Were those scruples? Why that hesitation to think, to speak of

what he intended doing? Scruples were for imbeciles. His clear

duty was to make himself happy. Did he ever take an oath of

fidelity to Lingard? No. Well then--he would not let any

interest of that old fool stand between Willems and Willems'

happiness. Happiness? Was he not, perchance, on a false track?

Happiness meant money. Much money. At least he had always

thought so till he had experienced those new sensations which . .

.



Aissa's question, repeated impatiently, interrupted his musings,

and looking up at her face shining above him in the dim light of

the fire he stretched his limbs luxuriously and obedient to her

desire, he spoke slowly and hardly above his breath. She, with

her head close to his lips, listened absorbed, interested, in

attentive immobility.
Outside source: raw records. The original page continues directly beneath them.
import Summits.SmoothPoincare4.SmoothPoincare4.Theorems.CongruenceShadowsShadowApproximationStubLayerStepOneZeroRealisers
import Summits.SmoothPoincare4.SmoothPoincare4.Theorems.CongruenceShadowsShadowApproximationStubLayerStepOneZeroReading
import HarnessLib

/-!
# Helper for stub `stub_layerStepOneZero` (line `nilpotent-genus-class`, crux
`CongruenceShadows.ShadowApproximation`, item stmt-SmoothPoincare4-14595):
# the layer step `(m,c) = (1,0)` from a Goeritz–Johnson certificate

`S = SurfaceGroup 6` (`6 = 3 + 3·1`), `N i = s4Kernels.stabilizeIter 1 i`, `γₖ₊₁ = (⊤).lowerCentralSeries k`.
`layerStep_of_certificate`: GIVEN a finite family of integer matrices `Mtab i` (inverses `Mitab i`, signs `εtab i`,
handles `ktab i`) passing the decidable Goeritz checks of `exists_goeritz_of_matrix`, and an integer tensor `Q` with
  `RD(Mtab i, Mitab i, ktab i) j v w = Rtab i j v w` (`v < w`) and `∑ᵢ Q a b c i · Rtab i j v w = e_{abc}(j; v, w)`
for all `a < b < c`, `v < w`, `j` (`RD` the closed-form reading of the conjugated seed realiser `yᵢ = xᵢ bp_{kᵢ} xᵢ⁻¹`,
`Rtab` its tabulated values, `e_{abc}` the elementary alternating form) — all DECIDABLE on concrete data, THEN the layer step at `(1,0)` holds: for a kernel triple `K` of genus `6` with `K 0 = N 0`, Waldhausen pairs and
`K 2 γ₂ = N 2 γ₂` some `y ∈ Stab N₀ ∩ Stab N₁` has `y(N₂ γ₃) = K₂ γ₃` — granted (AUTSYMP) at genus `6`.
Proof: pair normalisation `α' ∈ IA`, `α'(N₂) = K₂` (`exists_ia_of_pair_stabilizeIter`); its reading `D` is alternating
(`reading_ia_g`), hence `D = ∑_{a<b<c} D_{abc} e_{abc}` on `v < w` (`alt_eq_sum_elementary`); the realisers `yᵢ` read as
`RDᵢ` (`exists_conj_realiser`); `y = ∏ᵢ yᵢ ^ nᵢ`, `nᵢ = ∑_{a<b<c} Q a b c i D_{abc}`, lies in `Stab N₀ ∩ Stab N₁` and reads
as `∑ nᵢ RDᵢ = D` (`reading_list_prod_zpow` + the certificate), so `y(N₂)γ₃ = α'(N₂)γ₃ = K₂γ₃` (`map_sup_eq_of_forms_g`).
No definitions; the data live in the stub file.
-/

set_option linter.dupNamespace false

noncomputable section

open Subgroup Literature.Topology.FourManifolds Literature.Algebra.Lie Multiplicative
open Summit.SmoothPoincare4.SmoothPoincare4.Theorems.NilpotentShadowsStandard.SaturatedTorsorDescent
open scoped commutatorElement

namespace Summit.SmoothPoincare4.SmoothPoincare4.Theorems.ShadowApproximation.NilpotentGenusClass

/-! ## Alternating forms as sums of elementary forms -/

section Alternating

variable {n : ℕ}

/-- A triple sum with a single non-vanishing term. [folklore] -/
theorem sum3_eq_single (f : Fin n → Fin n → Fin n → ℤ) (a₀ b₀ c₀ : Fin n)
    (h : ∀ a b c, ¬(a = a₀ ∧ b = b₀ ∧ c = c₀) → f a b c = 0) :
    ∑ a, ∑ b, ∑ c, f a b c = f a₀ b₀ c₀ := by
  rw [Finset.sum_eq_single a₀ (fun a _ ha => Finset.sum_eq_zero fun b _ => Finset.sum_eq_zero fun c _ =>
      h a b c fun hh => ha hh.1) (fun hh => (hh (Finset.mem_univ _)).elim),
    Finset.sum_eq_single b₀ (fun b _ hb => Finset.sum_eq_zero fun c _ => h a₀ b c fun hh => hb hh.2.1)
      (fun hh => (hh (Finset.mem_univ _)).elim),
    Finset.sum_eq_single c₀ (fun c _ hc => h a₀ b₀ c fun hh => hc hh.2.2) (fun hh => (hh (Finset.mem_univ _)).elim)]

/-- **An alternating form is the sum of its values on increasing triples times the elementary alternating forms**
(evaluated at `(j; v < w)`). [folklore] -/
theorem alt_eq_sum_elementary (D : Fin n → Fin n → Fin n → ℤ) (h1 : ∀ a b c, D b a c = -D a b c)
    (h2 : ∀ a b c, D a c b = -D a b c) (j v w : Fin n) (hvw : v < w) :
    D j v w = ∑ a, ∑ b, ∑ c, if a < b ∧ b < c then D a b c * (if j = a ∧ v = b ∧ w = c then (1 : ℤ) else if j = c ∧ v = a ∧ w = b then (1 : ℤ) else if j = b ∧ v = a ∧ w = c then (-1 : ℤ) else 0) else 0 := by
  have hdiag : ∀ a c, D a a c = 0 := fun a c => by have := h1 a a c; omega
  have hdiag' : ∀ a b, D a b a = 0 := fun a b => by have := h2 a b a; have := hdiag a b; omega
  rcases lt_trichotomy j v with hjv | rfl | hjv
  · -- `j < v < w`: the term `(j, v, w)`
    rw [sum3_eq_single _ j v w]
    · rw [if_pos ⟨hjv, hvw⟩, if_pos ⟨rfl, rfl, rfl⟩, mul_one]
    · intro a b c hne
      split_ifs with hlt h3 h4 h5 <;> first | rfl | (exfalso; omega) | omega
  · -- `j = v`
    rw [hdiag, eq_comm]
    refine Finset.sum_eq_zero fun a _ => Finset.sum_eq_zero fun b _ => Finset.sum_eq_zero fun c _ => ?_
    split_ifs with hlt h3 h4 h5 <;> first | rfl | (exfalso; omega) | omega
  rcases lt_trichotomy j w with hjw | rfl | hjw
  · -- `v < j < w`: the term `(v, j, w)` with sign `-1`
    rw [sum3_eq_single _ v j w]
    · rw [if_pos ⟨hjv, hjw⟩, if_neg (by omega), if_neg (by omega), if_pos ⟨rfl, rfl, rfl⟩, h1]; ring
    · intro a b c hne
      split_ifs with hlt h3 h4 h5 <;> first | rfl | (exfalso; omega) | omega
  · -- `j = w`
    rw [hdiag', eq_comm]
    refine Finset.sum_eq_zero fun a _ => Finset.sum_eq_zero fun b _ => Finset.sum_eq_zero fun c _ => ?_
    split_ifs with hlt h3 h4 h5 <;> first | rfl | (exfalso; omega) | omega
  · -- `v < w < j`: the term `(v, w, j)` with sign `+1`
    rw [sum3_eq_single _ v w j]
    · rw [if_pos ⟨hvw, hjw⟩, if_neg (by omega), if_pos ⟨rfl, rfl, rfl⟩, mul_one]
      have e1 := h2 v j w
      have e2 := h1 j v w
      omega
    · intro a b c hne
      split_ifs with hlt h3 h4 h5 <;> first | rfl | (exfalso; omega) | omega

end Alternating

/-! ## Stabilisers of products -/

section Stabilisers

variable {G : Type*} [Group G]

/-- A list product (in `MulAut G`) of stabilisers of `P` stabilises `P`. [folklore] -/
theorem map_list_prod_eq_of_forall {ι : Type*} (l : List ι) (Φ : ι → MulAut G) (P : Subgroup G)
    (h : ∀ i, P.map (Φ i).toMonoidHom = P) : P.map ((l.map Φ).prod).toMonoidHom = P := by
  induction l with
  | nil => ext x; simp
  | cons i l ih => rw [List.map_cons, List.prod_cons, MulAut.mul_def, map_trans, ih, h]

end Stabilisers

/-! ## The layer step from a certificate -/

section Certificate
The many noises of the great courtyard

were hushed up gradually by the sleep that stilled all voices and

closed all eyes. Then somebody droned out a song with a nasal

drawl at the end of every verse. He stirred. She put her hand

suddenly on his lips and sat upright. There was a feeble

coughing, a rustle of leaves, and then a complete silence took

possession of the land; a silence cold, mournful, profound; more

like death than peace; more hard to bear than the fiercest

tumult. As soon as she removed her hand he hastened to speak, so

insupportable to him was that stillness perfect and absolute in

which his thoughts seemed to ring with the loudness of shouts.



"Who was there making that noise?" he asked.



"I do not know. He is gone now," she answered, hastily. "Tell

me, you will not return to your people; not without me. Not with

me. Do you promise?"



"I have promised already. I have no people of my own. Have I

not told you, that you are everybody to me?"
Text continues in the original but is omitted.